/-! ## (g3) growth: quasi-polynomial + polynomial < exponential in `⌊r/2⌋`, eventually -/

/-- polynomial versus exponential, the one analytic input (`n^k / 2^n → 0`) -/
theorem poly_le_exp_eventually (c₀ : ℕ) {c : ℝ} (hc : 0 < c) :
    ∃ K : ℕ, 1 ≤ K ∧ ∀ k ≥ K, (((k + c₀) ^ c₀ + 4 * k + 7 : ℕ) : ℝ) ≤ c * 2 ^ (k - 1) := by
  have h1 : Tendsto (fun k : ℕ => (((k + c₀ : ℕ) : ℝ)) ^ c₀ / 2 ^ (k + c₀)) atTop (𝓝 0) :=
    (tendsto_pow_const_div_const_pow_of_one_lt c₀ (one_lt_two : (1 : ℝ) < 2)).comp (tendsto_add_atTop_nat c₀)
  have h2 : Tendsto (fun k : ℕ => ((k : ℕ) : ℝ) ^ 1 / 2 ^ k) atTop (𝓝 0) :=
    tendsto_pow_const_div_const_pow_of_one_lt 1 (one_lt_two : (1 : ℝ) < 2)
  have hε₁ : (0 : ℝ) < c / 4 / 2 ^ c₀ := by positivity
  have hε₂ : (0 : ℝ) < c / 4 / 11 := by positivity
  have e1 := h1.eventually (gt_mem_nhds hε₁)
  have e2 := h2.eventually (gt_mem_nhds hε₂)
  obtain ⟨K, hK⟩ := Filter.eventually_atTop.mp (e1.and e2)
  refine ⟨max K 1, le_max_right _ _, fun k hk => ?_⟩
  have hkK : K ≤ k := le_trans (le_max_left _ _) hk
  have hk1 : 1 ≤ k := le_trans (le_max_right _ _) hk
  obtain ⟨hA, hB⟩ := hK k hkK
  have h2pos : (0 : ℝ) < 2 ^ (k + c₀) := by positivity
  have h2pos' : (0 : ℝ) < 2 ^ k := by positivity
  have hA1 : (((k + c₀ : ℕ) : ℝ)) ^ c₀ / 2 ^ (k + c₀) < c / 4 / 2 ^ c₀ := hA
  have hB1 : ((k : ℕ) : ℝ) ^ 1 / 2 ^ k < c / 4 / 11 := hB
  have hA' : (((k + c₀ : ℕ) : ℝ)) ^ c₀ < c / 4 / 2 ^ c₀ * 2 ^ (k + c₀) := (div_lt_iff₀ h2pos).mp hA1
  have hB' : ((k : ℕ) : ℝ) ^ 1 < c / 4 / 11 * 2 ^ k := (div_lt_iff₀ h2pos').mp hB1
  have hsplit : (2 : ℝ) ^ (k + c₀) = 2 ^ k * 2 ^ c₀ := pow_add 2 k c₀
  have hc₀pos : (0 : ℝ) < 2 ^ c₀ := by positivity
  have hA'' : (((k + c₀ : ℕ) : ℝ)) ^ c₀ < c / 4 * 2 ^ k := by
    calc (((k + c₀ : ℕ) : ℝ)) ^ c₀ < c / 4 / 2 ^ c₀ * 2 ^ (k + c₀) := hA'
      _ = c / 4 * 2 ^ k := by
          rw [hsplit, mul_comm ((2 : ℝ) ^ k) (2 ^ c₀), ← mul_assoc, div_mul_cancel₀ _ hc₀pos.ne']
  have hB'' : ((k : ℕ) : ℝ) < c / 4 / 11 * 2 ^ k := by rw [pow_one] at hB'; exact hB'
  obtain ⟨j, rfl⟩ : ∃ j, k = j + 1 := ⟨k - 1, by omega⟩
  simp only [Nat.add_sub_cancel]
  have hpow : (2 : ℝ) ^ (j + 1) = 2 * 2 ^ j := by rw [pow_succ]; ring
  rw [hpow] at hA'' hB''
  have hcast : (((j + 1 + c₀) ^ c₀ + 4 * (j + 1) + 7 : ℕ) : ℝ)
      = (((j + 1 + c₀ : ℕ) : ℝ)) ^ c₀ + 4 * ((j + 1 : ℕ) : ℝ) + 7 := by push_cast; ring
  rw [hcast]
  have hj1 : (1 : ℝ) ≤ ((j + 1 : ℕ) : ℝ) := by exact_mod_cast hk1
  linarith [hA'', hB'', hj1, h2pos']

/-- the growth estimate the glue needs: `2^{(log₂ r + c₀)^{c₀}} + 4 r⁴ < 2^{c ⌊r/2⌋}` for `r ≥ r₀(c₀, c)` -/
theorem growth_eventually (c₀ : ℕ) {c : ℝ} (hc : 0 < c) :
    ∃ r₀ : ℕ, 2 ≤ r₀ ∧ ∀ r ≥ r₀,
      (2 : ℝ) ^ ((Nat.log 2 r + c₀) ^ c₀) + 4 * (r : ℝ) ^ 4 < (2 : ℝ) ^ (c * ((r / 2 : ℕ) : ℝ)) := by
  obtain ⟨K, hK1, hK⟩ := poly_le_exp_eventually c₀ hc
  refine ⟨2 ^ K, ?_, fun r hr => ?_⟩
  · calc 2 = 2 ^ 1 := by norm_num
      _ ≤ 2 ^ K := Nat.pow_le_pow_right (by norm_num) hK1
  set k := Nat.log 2 r with hk
  have hr0 : r ≠ 0 := by
    have : 0 < 2 ^ K := Nat.two_pow_pos K
    omega
  have hlow : 2 ^ k ≤ r := Nat.pow_log_le_self 2 hr0
  have hup : r < 2 ^ (k + 1) := Nat.lt_pow_succ_log_self (by norm_num) r
  have hKk : K ≤ k := by
    by_contra hlt
    push Not at hlt
    have : 2 ^ (k + 1) ≤ 2 ^ K := Nat.pow_le_pow_right (by norm_num) hlt
    omega
  have hk1 : 1 ≤ k := le_trans hK1 hKk
  -- g = ⌊r/2⌋ ≥ 2^(k-1)
  have hg : 2 ^ (k - 1) ≤ r / 2 := by
    have h2 : 2 ^ k = 2 * 2 ^ (k - 1) := by
      obtain ⟨j, hj⟩ : ∃ j, k = j + 1 := ⟨k - 1, by omega⟩
      rw [hj, pow_succ, Nat.add_sub_cancel]; ring
    omega
  have hpoly := hK k hKk
  -- natural-number packaging of the two summands below one power of two
  set q := (k + c₀) ^ c₀ with hq
  set E := q + 4 * k + 6 with hE
  have hN : 2 ^ q + 2 ^ (4 * k + 6) ≤ 2 ^ (E + 1) := by
    have h1 : 2 ^ q ≤ 2 ^ E := Nat.pow_le_pow_right (by norm_num) (by omega)
    have h2 : 2 ^ (4 * k + 6) ≤ 2 ^ E := Nat.pow_le_pow_right (by norm_num) (by omega)
    have h3 : 2 ^ (E + 1) = 2 ^ E + 2 ^ E := by rw [pow_succ]; ring
    omega
  have hr4nat : 4 * r ^ 4 < 2 ^ (4 * k + 6) := by
    have h4 : r ^ 4 < (2 ^ (k + 1)) ^ 4 := Nat.pow_lt_pow_left hup (by norm_num)
    have h5 : (2 ^ (k + 1)) ^ 4 = 2 ^ (4 * k + 4) := by rw [← pow_mul]; ring_nf
    have h6 : 2 ^ (4 * k + 6) = 4 * 2 ^ (4 * k + 4) := by
      rw [show 4 * k + 6 = (4 * k + 4) + 2 by ring, pow_add]; ring
    rw [h5] at h4
    rw [h6]
    omega
  have hr4 : 4 * (r : ℝ) ^ 4 < (2 : ℝ) ^ (4 * k + 6) := by exact_mod_cast hr4nat
  have hN' : (2 : ℝ) ^ q + (2 : ℝ) ^ (4 * k + 6) ≤ (2 : ℝ) ^ (E + 1) := by exact_mod_cast hN
  -- the exponent comparison `E + 1 ≤ c * g`
  have hexp : ((E + 1 : ℕ) : ℝ) ≤ c * ((r / 2 : ℕ) : ℝ) := by
    have hE0 : E + 1 = (k + c₀) ^ c₀ + 4 * k + 7 := by rw [hE, hq]
    have hE' : ((E + 1 : ℕ) : ℝ) = (((k + c₀) ^ c₀ + 4 * k + 7 : ℕ) : ℝ) := congrArg Nat.cast hE0
    rw [hE']
    have hg' : ((2 : ℝ) ^ (k - 1)) ≤ ((r / 2 : ℕ) : ℝ) := by exact_mod_cast hg
    calc (((k + c₀) ^ c₀ + 4 * k + 7 : ℕ) : ℝ) ≤ c * 2 ^ (k - 1) := hpoly
      _ ≤ c * ((r / 2 : ℕ) : ℝ) := by exact mul_le_mul_of_nonneg_left hg' hc.le
  have hlast : (2 : ℝ) ^ (E + 1) ≤ (2 : ℝ) ^ (c * ((r / 2 : ℕ) : ℝ)) := by
    have := Real.rpow_le_rpow_of_exponent_le (one_le_two : (1 : ℝ) ≤ 2) hexp
    rwa [Real.rpow_natCast] at this
  calc (2 : ℝ) ^ ((Nat.log 2 r + c₀) ^ c₀) + 4 * (r : ℝ) ^ 4
      = (2 : ℝ) ^ q + 4 * (r : ℝ) ^ 4 := by rw [hq]
    _ < (2 : ℝ) ^ q + (2 : ℝ) ^ (4 * k + 6) := by linarith
    _ ≤ (2 : ℝ) ^ (E + 1) := hN'
    _ ≤ (2 : ℝ) ^ (c * ((r / 2 : ℕ) : ℝ)) := hlast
◇ ◇ ◇
To do:
Repeat, character for character, the lines of the material above from the line with "have hpoly := hK k hKk" through the line with "have hE0 : E".

Exercise response:
  have hpoly := hK k hKk
  -- natural-number packaging of the two summands below one power of two
  set q := (k + c₀) ^ c₀ with hq
  set E := q + 4 * k + 6 with hE
  have hN : 2 ^ q + 2 ^ (4 * k + 6) ≤ 2 ^ (E + 1) := by
    have h1 : 2 ^ q ≤ 2 ^ E := Nat.pow_le_pow_right (by norm_num) (by omega)
    have h2 : 2 ^ (4 * k + 6) ≤ 2 ^ E := Nat.pow_le_pow_right (by norm_num) (by omega)
    have h3 : 2 ^ (E + 1) = 2 ^ E + 2 ^ E := by rw [pow_succ]; ring
    omega
  have hr4nat : 4 * r ^ 4 < 2 ^ (4 * k + 6) := by
    have h4 : r ^ 4 < (2 ^ (k + 1)) ^ 4 := Nat.pow_lt_pow_left hup (by norm_num)
    have h5 : (2 ^ (k + 1)) ^ 4 = 2 ^ (4 * k + 4) := by rw [← pow_mul]; ring_nf
    have h6 : 2 ^ (4 * k + 6) = 4 * 2 ^ (4 * k + 4) := by
      rw [show 4 * k + 6 = (4 * k + 4) + 2 by ring, pow_add]; ring
    rw [h5] at h4
    rw [h6]
    omega
  have hr4 : 4 * (r : ℝ) ^ 4 < (2 : ℝ) ^ (4 * k + 6) := by exact_mod_cast hr4nat
  have hN' : (2 : ℝ) ^ q + (2 : ℝ) ^ (4 * k + 6) ≤ (2 : ℝ) ^ (E + 1) := by exact_mod_cast hN
  -- the exponent comparison `E + 1 ≤ c * g`
  have hexp : ((E + 1 : ℕ) : ℝ) ≤ c * ((r / 2 : ℕ) : ℝ) := by
    have hE0 : E + 1 = (k + c₀) ^ c₀ + 4 * k + 7 := by rw [hE, hq]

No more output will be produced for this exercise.